A classic short film by Laurel and Hardy for which they won their only Academy Award (although Laurel was given a lifetime achievement award by the Academy years later).

In the film, Stan Laurel and Oliver Hardy are delivery men who have been tasked with delivering a player piano to a private residence. They take the piano into the neighborhood where they think the house is on their horse drawn cart. Upon reaching the neighborhood, they ask the mailman who is walking by precisely where the house is. The mailman points up to the top of a very high hill that features a long staircase that seems to stretch into the very heavens.

Needless to say, the player piano is neither small nor light weight. So, from here on in much trouble ensues. First, Hardy gets down on all fours behind the cart and instructs Laurel to unload the piano onto his back. Even the horse seems to know this is a bad idea as he looks back over his shoulder at Hardy. As Laurel grabs on to the piano and prepares to slide it out, the horse walks forward leaving nothing under the piano save for poor Hardy.

The boys then proceed to make several trips up the stairs, trying various approaches to lift the massive piano. These all end up with the piano (often with Hardy in unvoluntary tow) back at the bottom of the hill.

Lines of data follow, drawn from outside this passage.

import Summits.BirchSwinnertonDyer.BirchSwinnertonDyer.Theorems.QuadraticBranchSignedControlPlusEtaNonsurjPlusCoeffCongruenceMuCertificate
import Summits.BirchSwinnertonDyer.BirchSwinnertonDyer.Theorems.QuadraticBranchSignedControlPlusEtaNonsurjFineRoadCM
import Summits.BirchSwinnertonDyer.BirchSwinnertonDyer.Theorems.QuadraticBranchSignedControlPlusEtaNonsurjConjADoor
import Summits.BirchSwinnertonDyer.BirchSwinnertonDyer.Theorems.QuadraticBranchSignedControlPlusEtaNonsurjConjADoorMinus
import Literature.NumberTheory.EllipticCurves.ZywinaCMImageProofs
import Summits.BirchSwinnertonDyer.BirchSwinnertonDyer.Theorems.QuadraticBranchSignedControlPlusEtaNonsurjCMUnitRecordShape
import Summits.BirchSwinnertonDyer.Rank1Residual.X12.InertCoreUpperHalf
import Summits.BirchSwinnertonDyer.Rank1Residual.X11b.KrausMinimalityGeneralTwo
import HarnessLib

/-!
# Route `QuadraticBranchSignedControl` (rung K8, cell `bsd-potss`), residual crux `PlusEtaMainConjectureNonsurj`
# (stmt-BirchSwinnertonDyer-19606): RECORDS C — THE CRUX'S CONCLUSION (C1⁺_η) `QuadraticBranchPlusEtaMainConjectureAt V 5` BY NAME on 1 in-table
# CM RANK-ONE partner rows with `λ⁺ = 3` — the rows on which g20/g21 could land only the integral UPPER inclusion (the prime-`L` road needs `λ⁺ = 1`) —
# from the door-L6 class-number datum ((A) of the partner), the NEW symbol certificate of `μ⁺ = 0` (the λ⁺-reading), Burungale–Tian and Kobayashi
# (seat `bsd-potss-k8eta-c2` g25; consumer of `…PlusCoeffCongruenceMuCertificate`, `EtaFineRoad.etaMC_cmRows_of_bt26_of_conjA_of_analyticMu` (g6/g7),
# `EtaConjADoor.conjA_partner_of_not_dvd_classNumber_stabilizerField` (g20))

WHY. v7's composition settles (C1⁺_η) on a CM row `V` (partner `W`, `C • W^{(5)} = V`) from THREE inputs modulo named facts: statement (A) of
Coates–Sujatha at `(W,5)` (`stub_conjA_partners_cm`), the analytic `μ⁺ = 0` at `V` (`stub_analyticEtaMu_cm`), and Burungale–Tian Thm 2.6 (`h26`,
cite-level): `EtaFineRoad.etaMC_cmRows_of_bt26_of_conjA_of_analyticMu` (k8eta-c2 g7, p536281-lineage) — ANY rank, ANY shape of `L_5⁺`. Per row,
(A)(W,5) has the fact-free door L6 (`EtaConjADoor.conjA_partner_of_not_dvd_classNumber_stabilizerField`, g20: `5 ∤ h(ℚ(P))` for one `P ∈ W[5] ∖ 0`,
`[ℚ(P):ℚ] = 24`), but `μ⁺ = 0` had NO per-row certificate except on the shapes `Lη ∈ Λˣ` (unit rows, g2/g22) and `(Lη) = (X)` (prime-`L` rank-one rows,
g4/g20) — so the in-table CM rank-one rows with `λ⁺ = 3` (g21's class «integral upper inclusion only») had no (C1⁺_η) record. THIS FILE gives it:
`μ⁺ = 0` at `V` from the displayed symbol pattern by `EtaPlusCoeffCongruence.analyticEtaMu_row_of_mazurTate_padicNorm` (g25, the λ⁺-reading at
level `2`: `b₀ = 0`, `v₅(b₁), v₅(b₂) ≥ 2`, `v₅(b₃) = 1` with `b_j = ϖ·coeff_jθ₂(η)`), the CM binder from `j(W)` (decidable) transported to the twin
(`X12.hasCM_of_smul_quadraticTwist`), the idle `¬ onto` binder from CM (Zywina: `not_hasSurjectiveModNGaloisRep_of_hasCM`).

WHAT. Per row `W` (literal Cremona minimal equation; CM with `j ∈ cmJInvariants`; `r_an(W) = 1`; twin `V` granted as ONE globally minimal good
`a_5 = 0` model of `W^{(5)}`, as in every record of this lineage): `isElliptic_<W>`, `isGloballyMinimal_<W>` (Kraus certificate, kernel) and
`etaMC_cm_r1_<W>_5_of_classNumber_of_mazurTate : … → QuadraticBranchPlusEtaMainConjectureAt V 5`. Named facts (hypothesis position): `h26`
(Burungale–Tian 2026 Thm 2.6, cite-level), `h22`, `h6273` (Kobayashi Thm 2.2 / 6.2–7.3 at `η`), `hM` (Mazur `p ∤ c₀`). DISPLAYED per row: the door
datum `hP` (ONE class number of a degree-24 field, PARI/GRH, k8eta-c2 g20/g21 census `E5-TAB-CENSUS-k8eta-c2-g21.tsv`) and the symbol pattern `hθ`
(λ⁺ + 1 = 4 exact rationals; kit j337268 of k8eta-c2 g25, engine of g23/g24 byte-identical, table `P25-tabcm-j337268.tsv`: `b_j = Σ_u C(u,j)·TH₂[u]`,
`TH₂[u] = Σ_{m ≡ u (25)} η(2)^m [2^m/125]⁺_V`, quoted per row; CONVENTION-INVARIANCE as in `…PlusCoeffCongruenceMuCertificate`: the PATTERN is
independent of the generator of `Γ`, the sign of `η`, `u ↦ −u` and `Ω_V⁺ ∈ {ω₁, 2ω₁}`).

HONEST FRAMING (cell `bsd-potss`; FULL-BSD rank ≤ 1 programme, HUMAN RULING D-0036/D-0074): per-row RECORDS of the crux's conclusion at ONE row
each, CONDITIONAL on the named facts `h26 h22 h6273 hM` (h26 = a 2026 preprint-level cite binder of the route, exactly as in v7's `_of`) and on two
displayed per-row data (a GRH class number; a symbol pattern = exact rational arithmetic on numerically recovered symbols — evidence, not kernel
facts); NO stub of 19606 is proved (the stubs are class-wide `∀`); `BSD(W,5)` for these rank-one rows would further need the route's open crux
C-cc-1 (19116) — NOT claimed; crux and route OPEN; nothing booked. `--supports stmt-BirchSwinnertonDyer-19606`.

References: [BurungaleTian2026] Thm. 2.6, Rem. 2.7; [Kobayashi2003] Thm. 2.2 (p. 5), Thm. 3.2 (p. 7), §4 (p. 8), Thm. 6.2/6.3/7.3, Cor. 7.2 (p. 13);
[CoatesSujatha2005] §3 (A), Thm. 3.4, Lemma 3.8; [DeoRaySujatha2023] Thm. 3.8; [Pollack2003] Prop. 6.18; [Mazur1978] Cor. 4.1; [GreenbergVatsal2000] (2);
[SilvermanAEC2009] VII.1 Rem. 1.1, App. C §11; [Kraus1989]; [Cremona1997] Table 1.
-/

set_option autoImplicit false
set_option linter.dupNamespace false

noncomputable section

open scoped Classical MatrixGroups ModularForm nonZeroDivisors

open CongruenceSubgroup NumberField Field WeierstrassCurve
open Literature.NumberTheory.EllipticCurves Literature.NumberTheory.EllipticCurves.ModularForms
  Literature.NumberTheory.EllipticCurves.Rank1Residual Literature.NumberTheory.EllipticCurves.Rank1Residual.Typed
  Literature.NumberTheory.GaloisRepresentations Literature.NumberTheory.GaloisCohomology Literature.NumberTheory.NumberFields
  Literature.NumberTheory.EllipticCurves.GreenbergVatsal2000 ZpExtension
  Literature.NumberTheory.EllipticCurves.Rank1Residual.X11RankOneCertificates
open Summit.BirchSwinnertonDyer.Rank1Residual Summit.BirchSwinnertonDyer.Rank1Residual.Additive
  Summit.BirchSwinnertonDyer.Rank1Residual.X11b
open Summit.BirchSwinnertonDyer.BirchSwinnertonDyer.Theorems

namespace Summit.BirchSwinnertonDyer.BirchSwinnertonDyer.Theorems.EtaConjADoorEtaMCCMRecords

/-! ## Row `326700y1` (CM, `j = 0`, disc `-3`; `r_an(W) = 1`, `Tam(W) = 6`, `#Ш_an(W) = 1`; twin `N_V = `; PARI `λ⁺ = 3`) -/

/-- `326700y1` = `[0, 0, 0, 0, -80525500]`: `Δ = -2801241856908000000` `= ±2^8·3^3·5^6·11^10`, `Δ ≠ 0` (kernel). [cite: Cremona1997, Table 1 (label 326700y1)] -/
theorem isElliptic_326700y1 : (⟨0, 0, 0, 0, (-80525500)⟩ : WeierstrassCurve ℚ).IsElliptic :=
  isElliptic_of_discOf_ne_zero 0 0 0 0 (-80525500) (by decide +kernel)

set_option maxRecDepth 100000 in
/-- `326700y1` is a global minimal equation (Kraus criterion on the support of `Δ`, kernel). [cite: SilvermanAEC2009, VII.1 Remark 1.1] [cite: Kraus1989, Prop. 1–2] -/
theorem isGloballyMinimal_326700y1 : (⟨0, 0, 0, 0, (-80525500)⟩ : WeierstrassCurve ℚ).IsGloballyMinimal :=
  isGloballyMinimal_of_krausCriterion_support 0 0 0 0 (-80525500) [(2, 0, 8), (3, 0, 3), (5, 0, 6), (11, 0, 10)]
    (by decide +kernel) (by decide +kernel) (by decide +kernel)

set_option maxRecDepth 100000 in
/-- **(C1⁺_η) — Kobayashi's even main conjecture at `η` for `(V, 5)`, the CRUX'S CONCLUSION — on the CM rank-one row `326700y1`**
(`W = [0, 0, 0, 0, -80525500]`, `j = 0` (CM by the order of discriminant `-3`), Cremona `r_an = 1`, `Tam = 6`; PARI plus-`η` `(λ, μ) = (3, 0)`;
k8eta-c2 g21 door census: `h(ℚ(P)) / h(ℚ(x(P))) = 180/45` (GRH; `v₅ h(ℚ(P)) ≤ v₅ h(ℚ(x(P)))`), door L6⁻ PASS, plain door L6 void), for every globally minimal good `a_5 = 0` model `V` of `W^{(5)}`
(minimal twin `V = [0, 0, 0, 0, -644204]`), from: named facts `h26 h22 h6273 hM`; DISPLAYED `hP` «`∃ P ∈ W[5] ∖ 0` with `v₅ h(ℚ(P)) ≤ v₅ h(ℚ(P)^σ)` for every `τ` acting as `−1` on `P`» (`h(ℚ(P))/h(ℚ(x(P))) = 180/45`); DISPLAYED `hθ`
«for the newform `f` of `V` and every period ratio `ϖ`: `‖ϖ·coeff_jθ₂(η)‖₅ ≤ 5⁻²` (`j < 3`), `‖ϖ·coeff₃θ₂(η)‖₅ = 5⁻¹`» — THE NUMBERS (kit j337268, row `326700y1`,
symbols of the minimal twin): `b_0 = 0` (v₅ ∞), `b_1 = 1250` (v₅ 4), `b_2 = 15000` (v₅ 4), `b_3 = 101795` (v₅ 1), `b_4 = 487245` (v₅ 1) — the registered `λ⁺ = 3` pattern. Chain: (A)(W,5) by door L6m ∘ `μ⁺(V) = 0` by the λ⁺-reading ∘ v7's CM
composition `EtaFineRoad.etaMC_cmRows_of_bt26_of_conjA_of_analyticMu`. CONDITIONAL; nothing booked; `BSD(W,5)` NOT claimed (needs C-cc-1).
[cite: BurungaleTian2026, Thm. 2.6] [cite: Kobayashi2003, §4 (p. 8), Thm. 2.2, Thm. 7.3 i)] [cite: CoatesSujatha2005, §3 Thm. 3.4 and Lemma 3.8]
[cite: Pollack2003, Prop. 6.18] [cite: Mazur1978, Cor. 4.1] [cite: Cremona1997, Table 1 (label 326700y1)] -/
theorem etaMC_cm_r1_326700y1_5_of_classNumber_of_mazurTate
    (h26 : BurungaleTian2026.thm26_etaKatoSequences_charIdeal_upToP_of_cm)
    (h22 : Kobayashi2003.thm22_etaSignedSelmerDual_finite_torsion)
    (h6273 : Kobayashi2003.thm62_63_73_etaColemanPoitouTate)
    (hM : mazur_not_dvd_maninConstant_of_odd) [Fact (5 : ℕ).Prime]
    (W : WeierstrassCurve ℚ) (hW : W = (⟨0, 0, 0, 0, (-80525500)⟩ : WeierstrassCurve ℚ))
    (V : WeierstrassCurve ℚ) [V.IsElliptic] [V.IsGloballyMinimal] (C : VariableChange ℚ)
    (hC : C • W.quadraticTwist 5 = V)
    (hgood : V.HasGoodReductionAtPrime 5) (hap : V.frobeniusTrace 5 = 0)
    (hP : haveI : W.IsElliptic := hW ▸ isElliptic_326700y1
      haveI : NeZero (5 : ℕ) := ⟨by norm_num⟩
      haveI : NumberField (W.divisionField 5) := NumberField.mk
      ∃ P : geomTorsion W ((5 : ℕ) : ℤ), P ≠ 0 ∧ ∀ τ : absoluteGaloisGroup ℚ, τ • P = -P →
        ∀ K : IntermediateField ℚ (W.divisionField 5),
          K = IntermediateField.fixedField
            ((MulAction.stabilizer (absoluteGaloisGroup ℚ) P).map (absRestrictNormalHom (W.divisionField 5))) →
        ∀ σ : K ≃ₐ[ℚ] K,
          (∀ x : K, absRestrictNormalHom (W.divisionField 5) τ (x : W.divisionField 5) =
            ((σ x : K) : W.divisionField 5)) →
          padicValNat 5 (NumberField.classNumber K) ≤
            padicValNat 5 (NumberField.classNumber (IntermediateField.fixedField (Subgroup.zpowers σ))))
    (hθ : ∀ {N : ℕ} [NeZero N] {f : CuspForm (Gamma0 N) 2}, IsNewformOf V f →
      ∀ (ϖ : ℚ), (if Even (5 / 2) then (ϖ : ℝ) * V.realPeriodRat = plusPeriod f
          else (ϖ : ℝ) * V.imaginaryPeriodRat = minusPeriod f) →
        (∀ j < 3, ‖(ϖ : ℚ_[5]) * (((quadraticBranchMazurTateElement 5 f (2 * 1)).coeff j : ℚ) : ℚ_[5])‖ ≤ ((5 : ℝ)⁻¹) ^ (1 + 1)) ∧
          ‖(ϖ : ℚ_[5]) * (((quadraticBranchMazurTateElement 5 f (2 * 1)).coeff 3 : ℚ) : ℚ_[5])‖ = ((5 : ℝ)⁻¹) ^ 1) :
    QuadraticBranchPlusEtaMainConjectureAt V 5 := by
  subst hW
  haveI : (⟨0, 0, 0, 0, (-80525500)⟩ : WeierstrassCurve ℚ).IsElliptic := isElliptic_326700y1
  haveI : (⟨0, 0, 0, 0, (-80525500)⟩ : WeierstrassCurve ℚ).IsGloballyMinimal := isGloballyMinimal_326700y1
  haveI : NeZero (5 : ℕ) := ⟨by norm_num⟩
  have hD : ((-1 : ℚ) ^ ((5 : ℕ) / 2) * ((5 : ℕ) : ℚ)) = 5 := by norm_num
  have hC' : C • (⟨0, 0, 0, 0, (-80525500)⟩ : WeierstrassCurve ℚ).quadraticTwist ((-1 : ℚ) ^ ((5 : ℕ) / 2) * ((5 : ℕ) : ℚ)) = V := by rw [hD]; exact hC
  have hj : (⟨0, 0, 0, 0, (-80525500)⟩ : WeierstrassCurve ℚ).j = ((c4Of [0, 0, 0, 0, (-80525500)] ^ 3 : ℤ) : ℚ) / ((discOf [0, 0, 0, 0, (-80525500)] : ℤ) : ℚ) :=
    @EtaUnitRows.ratCurve_j 0 0 0 0 (-80525500) isElliptic_326700y1
  have hCMW : (⟨0, 0, 0, 0, (-80525500)⟩ : WeierstrassCurve ℚ).HasCM := (hasCM_iff_j_mem_holds _).mpr (by rw [hj]; decide +kernel)
  have hCMV : V.HasCM := X12.hasCM_of_smul_quadraticTwist _ hCMW (by norm_num : (5 : ℚ) ≠ 0) V C hC
  have hns : ¬ ∀ m : ℕ, V.HasSurjectiveModNGaloisRep (5 ^ m : ℕ) := fun h ↦
    V.not_hasSurjectiveModNGaloisRep_of_hasCM hCMV (ℓ := 5) (by norm_num) (by norm_num) (by simpa using h 1)
  have hA := EtaConjADoorMinus.conjA_partner_of_relClassNumber 5 V _ C (le_refl 5) hC' hgood hap hns hP
  exact EtaFineRoad.etaMC_cmRows_of_bt26_of_conjA_of_analyticMu h26 h22 h6273 V 5 (le_refl 5) hgood hap hns hCMV _ C hC' hA
    (fun hf ϖ hrel Lη hL ↦ EtaPlusCoeffCongruence.analyticEtaMu_row_of_mazurTate_padicNorm 5 hM (le_refl 5) V hgood hap 1
      le_rfl 3 (by norm_num) hθ hf ϖ hrel Lη hL)

end Summit.BirchSwinnertonDyer.BirchSwinnertonDyer.Theorems.EtaConjADoorEtaMCCMRecords

end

Finally, the boys are given a much needed respite when the mailman shows up again and points out that they could have simply driven their cart to the top of the hill via a side road. Once they do finally get the piano all the way up, however, victory is not theirs. They arrive to find no one home. Rather than just leaving the piano at the doorstep, they decide it would be a good idea to get it inside by hoisting it up to the second story balcony. By the time they do, Hardy has taken several headers into the fountain below the balcony, and the boys have succeeded in wrecking the home. This does not please the home's owner, who returns to find the boys proudly displaying their handiwork and who claims he did not order the piano. He is understandably enraged. The boys are only saved when the man's wife returns home and reveals that the piano was her surprise gift to her husband for his birthday.